• What to work on:
Beginning with the first line of the entries below, quote each line until you reach and include the line with "# Lead c8 re-audit".

• Information supplied:
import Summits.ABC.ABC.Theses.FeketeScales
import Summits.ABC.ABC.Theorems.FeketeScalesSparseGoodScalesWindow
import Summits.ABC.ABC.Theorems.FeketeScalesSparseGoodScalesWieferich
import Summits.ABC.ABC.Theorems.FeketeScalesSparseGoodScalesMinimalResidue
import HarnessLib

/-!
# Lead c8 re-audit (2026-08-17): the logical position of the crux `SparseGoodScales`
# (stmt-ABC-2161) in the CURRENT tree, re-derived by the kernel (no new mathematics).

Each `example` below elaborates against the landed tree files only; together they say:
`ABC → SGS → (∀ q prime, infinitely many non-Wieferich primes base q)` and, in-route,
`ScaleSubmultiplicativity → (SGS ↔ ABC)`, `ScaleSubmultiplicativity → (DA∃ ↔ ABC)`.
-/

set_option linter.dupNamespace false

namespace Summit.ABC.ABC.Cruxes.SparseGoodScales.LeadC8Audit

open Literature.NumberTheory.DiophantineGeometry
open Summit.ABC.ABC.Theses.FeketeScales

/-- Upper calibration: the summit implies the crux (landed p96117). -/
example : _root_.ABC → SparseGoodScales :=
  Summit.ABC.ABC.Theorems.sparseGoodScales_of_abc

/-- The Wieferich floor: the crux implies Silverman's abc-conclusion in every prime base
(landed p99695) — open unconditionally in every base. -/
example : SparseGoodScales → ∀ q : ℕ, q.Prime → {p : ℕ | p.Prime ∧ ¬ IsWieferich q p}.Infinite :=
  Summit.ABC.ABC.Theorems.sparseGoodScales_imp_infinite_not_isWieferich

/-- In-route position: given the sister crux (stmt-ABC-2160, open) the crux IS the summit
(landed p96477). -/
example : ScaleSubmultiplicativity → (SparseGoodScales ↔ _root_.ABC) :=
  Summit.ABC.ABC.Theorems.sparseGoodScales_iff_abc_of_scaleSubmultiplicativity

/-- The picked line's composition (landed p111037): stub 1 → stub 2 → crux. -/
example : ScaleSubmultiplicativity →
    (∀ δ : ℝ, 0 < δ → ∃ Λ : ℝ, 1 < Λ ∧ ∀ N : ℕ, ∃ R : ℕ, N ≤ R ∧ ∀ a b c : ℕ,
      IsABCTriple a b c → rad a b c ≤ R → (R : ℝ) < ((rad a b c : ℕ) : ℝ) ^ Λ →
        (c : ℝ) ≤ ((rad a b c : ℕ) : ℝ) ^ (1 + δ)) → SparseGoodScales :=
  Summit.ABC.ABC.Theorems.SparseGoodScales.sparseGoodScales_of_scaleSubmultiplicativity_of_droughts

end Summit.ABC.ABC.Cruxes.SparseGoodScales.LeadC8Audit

• Output of the task:
import Summits.ABC.ABC.Theses.FeketeScales
import Summits.ABC.ABC.Theorems.FeketeScalesSparseGoodScalesWindow
import Summits.ABC.ABC.Theorems.FeketeScalesSparseGoodScalesWieferich
import Summits.ABC.ABC.Theorems.FeketeScalesSparseGoodScalesMinimalResidue
import HarnessLib

/-!
# Lead c8 re-audit (2026-08-17): the logical position of the crux `SparseGoodScales`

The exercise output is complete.